Let us multiply each fraction cyclic by $\displaystyle a^2(b+c), b^2(c+a), c^2(a+b)$ respectively. Then we acquire that $\displaystyle \sum_{cyc}\frac{a^4(b+c)^2}{a^2(b+c)(b^2+c^2)}\geq \sum_{cyc}a$.

Now from Cauchy-Schwartz inequality we get

$\displaystyle \sum_{cyc}\frac{a^4(b+c)^2}{a^2(b+c)(b^2+c^2)}\geq \frac{\left(\sum_{cyc}a^2(b+c)\right)^2}{\sum_{cyc}a^2(b+c)(b^2+c^2)}$.

So, we only need to prove that

$\displaystyle \frac{\left(\sum_{cyc}a^2(b+c)\right)^2}{\sum_{cyc}a^2(b+c)(b^2+c^2)}\geq\sum_{cyc}a$,

or

$\displaystyle \left(\sum_{cyc}a^2(b+c)\right)^2\geq \sum_{cyc}a\sum_{cyc}a^2(b+c)(b^2+c^2)$.

Let us denote by $\displaystyle p,q$ the $\displaystyle a+b+c,ab+bc+ca$, that is $\displaystyle p=a+b+c, q=ab+bc+ca$.

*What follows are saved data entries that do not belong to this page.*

import Summits.CriticalPhenomena.PercolationContinuityZ3.Theorems.Transplant.FKDoubleFanOneSidedConeSDeg
import Summits.CriticalPhenomena.PercolationContinuityZ3.Theorems.Transplant.FKDoubleFanOneSidedConeSInputs
import HarnessLib

/-!
# Double fans `K₂ ∨ P_{m+1}`: `HypBaS` from EIGHT CELL FAMILIES — the finite programme for the far cross-apex theorem (all middles)

Helper file (`--supports stmt-CriticalPhenomena-4575`), FK sub-lane `prim-bschramm-fk-3` (gen 37); builds on p205010 (kernel theorem, internal audit
signed; external expert review pending).  No named facts, no sorries; standard axioms.  Memo `bschramm/prim-bschramm-fk-3/FAR-CROSS-XII.md` §5–§7.

Assembly of `…ConeSGadgets`/`…ConeSDeg` (gadget leg: degenerate gadgets discharged, `Λ`-floor and roof gadgets remain) with `…ConeSInputs` (rest leg:
degenerate frame, `AB∗AC`-type states, `AB∗BC`-type states, roof points): **`hypBaS_of_cells`** — the single closure statement `HypBaS q` of
`…OneSidedConeS`, and with it (`negCorr_spokes_cross_far_of_hypBaS`) the negative correlation of every cross-apex pair of every weighted double fan for
every middle word, follows from the cone memberships `opBC y' (imgA q G w) ∈ osConeS q` for
  `G ∈ {Λ-floor gadgets swapAC (swapAB (vecB q W y X Z u_Λ)) (3 parameters), roof gadgets swapAC (swapAB (roofV q κ l t w₁)) (2 parameters)}` ×
  `w ∈ {degenerate frame, AB∗AC-type states (1), AB∗BC-type states (2), roof points roofV (2)}` × `y' ∈ [0,1]`
(`0 < q < 1`).  Every cell is an honest instance of `HypBaS` (numerically a member in all tests, memo §5); the degenerate-gadget cells are the one-atom
identity `opBC_cutBiv` and are already discharged.  **`negCorr_spokes_cross_far_of_cells`** records the end-to-end statement.
[folklore]
-/

noncomputable section

namespace Summit.CriticalPhenomena.PercolationContinuityZ3.Theorems

namespace FK

namespace ThreeApex

/-- **`HypBaS` from the eight cell families** (gadget ∈ {`Λ`-floor, roof} × rest ∈ {degenerate, `AB∗AC`-type, `AB∗BC`-type, roof};
`0 < q < 1`). [folklore] -/
theorem hypBaS_of_cells {q : ℝ} (hq0 : 0 < q) (hq1 : q < 1)
    (h_lam_deg : ∀ W y X Z uL : ℝ, 0 ≤ X → 0 ≤ Z → 0 ≤ uL → uL ≤ y → q * y < W → 0 ≤ W - q * y - X - Z →
      uL * (W - q * y) = X * y + X * Z + y * Z → ∀ y' : ℝ, 0 ≤ y' → y' ≤ 1 →
      ∀ y₂ u₂ : ℝ, 0 ≤ u₂ → u₂ ≤ y₂ → opBC y' (imgA q (swapAC (swapAB (vecB q W y X Z uL))) (vecB q (q * y₂) y₂ 0 0 u₂)) ∈ osConeS q)
    (h_lam_AC : ∀ W y X Z uL : ℝ, 0 ≤ X → 0 ≤ Z → 0 ≤ uL → uL ≤ y → q * y < W → 0 ≤ W - q * y - X - Z →
      uL * (W - q * y) = X * y + X * Z + y * Z → ∀ y' : ℝ, 0 ≤ y' → y' ≤ 1 →
      ∀ W₂ y₂ X₂ : ℝ, 0 ≤ X₂ → 0 ≤ y₂ → q * y₂ < W₂ → X₂ ≤ W₂ - q * y₂ → opBC y' (imgA q (swapAC (swapAB (vecB q W y X Z uL))) (vecB q W₂ y₂ X₂ 0 (X₂ * y₂ / (W₂ - q * y₂)))) ∈ osConeS q)
    (h_lam_BC : ∀ W y X Z uL : ℝ, 0 ≤ X → 0 ≤ Z → 0 ≤ uL → uL ≤ y → q * y < W → 0 ≤ W - q * y - X - Z →
      uL * (W - q * y) = X * y + X * Z + y * Z → ∀ y' : ℝ, 0 ≤ y' → y' ≤ 1 →
      ∀ W₂ y₂ X₂ Z₂ : ℝ, 0 ≤ X₂ → 0 ≤ Z₂ → 0 ≤ y₂ → q * y₂ < W₂ → Z₂ ≤ W₂ - q * y₂ - X₂ →
        y₂ * (W₂ - q * y₂ - X₂ - Z₂) = X₂ * Z₂ → opBC y' (imgA q (swapAC (swapAB (vecB q W y X Z uL))) (vecB q W₂ y₂ X₂ Z₂ y₂)) ∈ osConeS q)
    (h_lam_roof : ∀ W y X Z uL : ℝ, 0 ≤ X → 0 ≤ Z → 0 ≤ uL → uL ≤ y → q * y < W → 0 ≤ W - q * y - X - Z →
      uL * (W - q * y) = X * y + X * Z + y * Z → ∀ y' : ℝ, 0 ≤ y' → y' ≤ 1 →
      ∀ κ₂ l₂ t₂ w₂ : ℝ, 0 ≤ κ₂ → 0 < l₂ → 0 ≤ t₂ → 0 ≤ w₂ → w₂ ≤ 1 → opBC y' (imgA q (swapAC (swapAB (vecB q W y X Z uL))) (roofV q κ₂ l₂ t₂ w₂)) ∈ osConeS q)
    (h_roof_deg : ∀ κ l t w₁ : ℝ, 0 ≤ κ → 0 < l → 0 ≤ t → 0 ≤ w₁ → w₁ ≤ 1 → ∀ y' : ℝ, 0 ≤ y' → y' ≤ 1 →
      ∀ y₂ u₂ : ℝ, 0 ≤ u₂ → u₂ ≤ y₂ → opBC y' (imgA q (swapAC (swapAB (roofV q κ l t w₁))) (vecB q (q * y₂) y₂ 0 0 u₂)) ∈ osConeS q)
    (h_roof_AC : ∀ κ l t w₁ : ℝ, 0 ≤ κ → 0 < l → 0 ≤ t → 0 ≤ w₁ → w₁ ≤ 1 → ∀ y' : ℝ, 0 ≤ y' → y' ≤ 1 →
      ∀ W₂ y₂ X₂ : ℝ, 0 ≤ X₂ → 0 ≤ y₂ → q * y₂ < W₂ → X₂ ≤ W₂ - q * y₂ → opBC y' (imgA q (swapAC (swapAB (roofV q κ l t w₁))) (vecB q W₂ y₂ X₂ 0 (X₂ * y₂ / (W₂ - q * y₂)))) ∈ osConeS q)
    (h_roof_BC : ∀ κ l t w₁ : ℝ, 0 ≤ κ → 0 < l → 0 ≤ t → 0 ≤ w₁ → w₁ ≤ 1 → ∀ y' : ℝ, 0 ≤ y' → y' ≤ 1 →
      ∀ W₂ y₂ X₂ Z₂ : ℝ, 0 ≤ X₂ → 0 ≤ Z₂ → 0 ≤ y₂ → q * y₂ < W₂ → Z₂ ≤ W₂ - q * y₂ - X₂ →
        y₂ * (W₂ - q * y₂ - X₂ - Z₂) = X₂ * Z₂ → opBC y' (imgA q (swapAC (swapAB (roofV q κ l t w₁))) (vecB q W₂ y₂ X₂ Z₂ y₂)) ∈ osConeS q)
    (h_roof_roof : ∀ κ l t w₁ : ℝ, 0 ≤ κ → 0 < l → 0 ≤ t → 0 ≤ w₁ → w₁ ≤ 1 → ∀ y' : ℝ, 0 ≤ y' → y' ≤ 1 →
      ∀ κ₂ l₂ t₂ w₂ : ℝ, 0 ≤ κ₂ → 0 < l₂ → 0 ≤ t₂ → 0 ≤ w₂ → w₂ ≤ 1 → opBC y' (imgA q (swapAC (swapAB (roofV q κ l t w₁))) (roofV q κ₂ l₂ t₂ w₂)) ∈ osConeS q) :
    HypBaS q :=
  hypBaS_of_lamfloor_roof hq0 hq1
    (fun _ _ W y X Z uL hw hy0 hy1 hX hZ hL0 hLy hW h1 hfl =>
      opBC_imgA_mem_of_twoletter hq0 hq1
        (fun y₂ u₂ hu0 hu1 => h_lam_deg W y X Z uL hX hZ hL0 hLy hW h1 hfl _ hy0 hy1 y₂ u₂ hu0 hu1)
        (fun W₂ y₂ X₂ hX₂ hy₂ hW₂ hXl => h_lam_AC W y X Z uL hX hZ hL0 hLy hW h1 hfl _ hy0 hy1 W₂ y₂ X₂ hX₂ hy₂ hW₂ hXl)
        (fun W₂ y₂ X₂ Z₂ hX₂ hZ₂ hy₂ hW₂ hZl hrel => h_lam_BC W y X Z uL hX hZ hL0 hLy hW h1 hfl _ hy0 hy1 W₂ y₂ X₂ Z₂ hX₂ hZ₂ hy₂ hW₂ hZl hrel)
        (fun κ₂ l₂ t₂ w₂ hκ hl ht hw0 hw1 => h_lam_roof W y X Z uL hX hZ hL0 hLy hW h1 hfl _ hy0 hy1 κ₂ l₂ t₂ w₂ hκ hl ht hw0 hw1)
        hw.valid.nonneg hw.valid.lam hw.ub)
    (fun _ _ κ l t w₁ hw hy0 hy1 hκ hl ht hw0 hw1 =>
      opBC_imgA_mem_of_twoletter hq0 hq1
        (fun y₂ u₂ hu0 hu1 => h_roof_deg κ l t w₁ hκ hl ht hw0 hw1 _ hy0 hy1 y₂ u₂ hu0 hu1)
        (fun W₂ y₂ X₂ hX₂ hy₂ hW₂ hXl => h_roof_AC κ l t w₁ hκ hl ht hw0 hw1 _ hy0 hy1 W₂ y₂ X₂ hX₂ hy₂ hW₂ hXl)
        (fun W₂ y₂ X₂ Z₂ hX₂ hZ₂ hy₂ hW₂ hZl hrel => h_roof_BC κ l t w₁ hκ hl ht hw0 hw1 _ hy0 hy1 W₂ y₂ X₂ Z₂ hX₂ hZ₂ hy₂ hW₂ hZl hrel)
        (fun κ₂ l₂ t₂ w₂ hκ₂ hl₂ ht₂ hw0₂ hw1₂ => h_roof_roof κ l t w₁ hκ hl ht hw0 hw1 _ hy0 hy1 κ₂ l₂ t₂ w₂ hκ₂ hl₂ ht₂ hw0₂ hw1₂)
        hw.valid.nonneg hw.valid.lam hw.ub)

open MeasureTheory Literature.Probability.LatticeModels Literature.Probability.Percolation
open scoped Classical

variable {V : Type*} [Fintype V]

section Setting

variable {a b : V} {c : ℕ → V} {m : ℕ}
variable (hab : a ≠ b) (hinj : ∀ j k, j ≤ m → k ≤ m → c j = c k → j = k) (hca : ∀ j, j ≤ m → c j ≠ a) (hcb : ∀ j, j ≤ m → c j ≠ b)
include hab hinj hca hcb

/-- **THE FINITE PROGRAMME, END TO END.**  If the eight cell families hold at `q ∈ (0,1)`, then for every weighted double fan (`card V = m + 3`,
weights supported on the double-fan pairs) and all `j < k ≤ m`: `φ(J_{a c_j} ∩ J_{b c_k}) ≤ φ(J_{a c_j})·φ(J_{b c_k})` — every middle word, every
distance. [folklore] -/
theorem negCorr_spokes_cross_far_of_cells (hcard : Fintype.card V = m + 3) {q : ℝ} (hq0 : 0 < q) (hq1 : q < 1)
    (w : Sym2 V → unitInterval) (hsupp : ∀ e, e ∉ dfPairs a b c m → w e = 0)
    (h_lam_deg : ∀ W y X Z uL : ℝ, 0 ≤ X → 0 ≤ Z → 0 ≤ uL → uL ≤ y → q * y < W → 0 ≤ W - q * y - X - Z →
      uL * (W - q * y) = X * y + X * Z + y * Z → ∀ y' : ℝ, 0 ≤ y' → y' ≤ 1 →
      ∀ y₂ u₂ : ℝ, 0 ≤ u₂ → u₂ ≤ y₂ → opBC y' (imgA q (swapAC (swapAB (vecB q W y X Z uL))) (vecB q (q * y₂) y₂ 0 0 u₂)) ∈ osConeS q)
    (h_lam_AC : ∀ W y X Z uL : ℝ, 0 ≤ X → 0 ≤ Z → 0 ≤ uL → uL ≤ y → q * y < W → 0 ≤ W - q * y - X - Z →
      uL * (W - q * y) = X * y + X * Z + y * Z → ∀ y' : ℝ, 0 ≤ y' → y' ≤ 1 →
      ∀ W₂ y₂ X₂ : ℝ, 0 ≤ X₂ → 0 ≤ y₂ → q * y₂ < W₂ → X₂ ≤ W₂ - q * y₂ → opBC y' (imgA q (swapAC (swapAB (vecB q W y X Z uL))) (vecB q W₂ y₂ X₂ 0 (X₂ * y₂ / (W₂ - q * y₂)))) ∈ osConeS q)
    (h_lam_BC : ∀ W y X Z uL : ℝ, 0 ≤ X → 0 ≤ Z → 0 ≤ uL → uL ≤ y → q * y < W → 0 ≤ W - q * y - X - Z →
      uL * (W - q * y) = X * y + X * Z + y * Z → ∀ y' : ℝ, 0 ≤ y' → y' ≤ 1 →
      ∀ W₂ y₂ X₂ Z₂ : ℝ, 0 ≤ X₂ → 0 ≤ Z₂ → 0 ≤ y₂ → q * y₂ < W₂ → Z₂ ≤ W₂ - q * y₂ - X₂ →
        y₂ * (W₂ - q * y₂ - X₂ - Z₂) = X₂ * Z₂ → opBC y' (imgA q (swapAC (swapAB (vecB q W y X Z uL))) (vecB q W₂ y₂ X₂ Z₂ y₂)) ∈ osConeS q)
    (h_lam_roof : ∀ W y X Z uL : ℝ, 0 ≤ X → 0 ≤ Z → 0 ≤ uL → uL ≤ y → q * y < W → 0 ≤ W - q * y - X - Z →
      uL * (W - q * y) = X * y + X * Z + y * Z → ∀ y' : ℝ, 0 ≤ y' → y' ≤ 1 →
      ∀ κ₂ l₂ t₂ w₂ : ℝ, 0 ≤ κ₂ → 0 < l₂ → 0 ≤ t₂ → 0 ≤ w₂ → w₂ ≤ 1 → opBC y' (imgA q (swapAC (swapAB (vecB q W y X Z uL))) (roofV q κ₂ l₂ t₂ w₂)) ∈ osConeS q)
    (h_roof_deg : ∀ κ l t w₁ : ℝ, 0 ≤ κ → 0 < l → 0 ≤ t → 0 ≤ w₁ → w₁ ≤ 1 → ∀ y' : ℝ, 0 ≤ y' → y' ≤ 1 →
      ∀ y₂ u₂ : ℝ, 0 ≤ u₂ → u₂ ≤ y₂ → opBC y' (imgA q (swapAC (swapAB (roofV q κ l t w₁))) (vecB q (q * y₂) y₂ 0 0 u₂)) ∈ osConeS q)
    (h_roof_AC : ∀ κ l t w₁ : ℝ, 0 ≤ κ → 0 < l → 0 ≤ t → 0 ≤ w₁ → w₁ ≤ 1 → ∀ y' : ℝ, 0 ≤ y' → y' ≤ 1 →
      ∀ W₂ y₂ X₂ : ℝ, 0 ≤ X₂ → 0 ≤ y₂ → q * y₂ < W₂ → X₂ ≤ W₂ - q * y₂ → opBC y' (imgA q (swapAC (swapAB (roofV q κ l t w₁))) (vecB q W₂ y₂ X₂ 0 (X₂ * y₂ / (W₂ - q * y₂)))) ∈ osConeS q)
    (h_roof_BC : ∀ κ l t w₁ : ℝ, 0 ≤ κ → 0 < l → 0 ≤ t → 0 ≤ w₁ → w₁ ≤ 1 → ∀ y' : ℝ, 0 ≤ y' → y' ≤ 1 →
      ∀ W₂ y₂ X₂ Z₂ : ℝ, 0 ≤ X₂ → 0 ≤ Z₂ → 0 ≤ y₂ → q * y₂ < W₂ → Z₂ ≤ W₂ - q * y₂ - X₂ →
        y₂ * (W₂ - q * y₂ - X₂ - Z₂) = X₂ * Z₂ → opBC y' (imgA q (swapAC (swapAB (roofV q κ l t w₁))) (vecB q W₂ y₂ X₂ Z₂ y₂)) ∈ osConeS q)
    (h_roof_roof : ∀ κ l t w₁ : ℝ, 0 ≤ κ → 0 < l → 0 ≤ t → 0 ≤ w₁ → w₁ ≤ 1 → ∀ y' : ℝ, 0 ≤ y' → y' ≤ 1 →
      ∀ κ₂ l₂ t₂ w₂ : ℝ, 0 ≤ κ₂ → 0 < l₂ → 0 ≤ t₂ → 0 ≤ w₂ → w₂ ≤ 1 → opBC y' (imgA q (swapAC (swapAB (roofV q κ l t w₁))) (roofV q κ₂ l₂ t₂ w₂)) ∈ osConeS q)
    {j k : ℕ} (hjk : j < k) (hk : k ≤ m) :
    (rcMeasureW w q ∅).real ({ω : BondConfig V | s(a, c j) ∈ ω} ∩ {ω | s(b, c k) ∈ ω}) ≤
      (rcMeasureW w q ∅).real {ω : BondConfig V | s(a, c j) ∈ ω} * (rcMeasureW w q ∅).real {ω : BondConfig V | s(b, c k) ∈ ω} :=
  negCorr_spokes_cross_far_of_hypBaS hab hinj hca hcb hcard hq0 hq1.le w hsupp
    (hypBaS_of_cells hq0 hq1 h_lam_deg h_lam_AC h_lam_BC h_lam_roof h_roof_deg h_roof_AC h_roof_BC h_roof_roof) hjk hk

end Setting

end ThreeApex

end FK

end Summit.CriticalPhenomena.PercolationContinuityZ3.Theorems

We have that: $\displaystyle \left(\sum_{cyc}a^2(b+c)\right)^2=\left(\sum_{cyc}a\sum_{cyc}ab-3abc\right)^2=(pq-3abc)^2=p^2q^2+9a^2b^2c^2-6abcpq$$\displaystyle (1)$.

On the other hand:

$\displaystyle \sum_{cyc}a^2(b+c)(b^2+c^2)=\sum_{cyc}(b+c)(a^2b^2+b^2c^2+c^2a^2-b^2c^2)=\sum_{cyc}(b+c)\sum_{cyc}a^2b^2-\sum_{cyc}(b+c)b^2c^2$.

But $\displaystyle b+c=p-a$. So,

$\displaystyle \sum_{cyc}(b+c)\sum_{cyc}a^2b^2-\sum_{cyc}(b+c)b^2c^2=2p\sum_{cyc}a^2b^2-\sum_{cyc}(p-a)b^2c^2$.

So, we finally have that

$\displaystyle p\sum_{cyc}a^2b^2-abcq=p(q^2-2abcp)-abcq=pq^2-2abcp^2+abcq$.

Multiplying by $\displaystyle p$ we aqcuire $\displaystyle p^2q^2-2abcp^3+abcpq$, $\displaystyle (2)$.

From $\displaystyle (1),(2)$ we deduce that

$\displaystyle 2p^3+9abc\geq 7pq$.

But from Schur’s inequality we know that

$\displaystyle p^3+9abc\geq 4pq$, and $\displaystyle p^3\geq p^2\geq 3q$.

Adding up these $\displaystyle 2$ inequalities we kill our inequality, Q.E.D.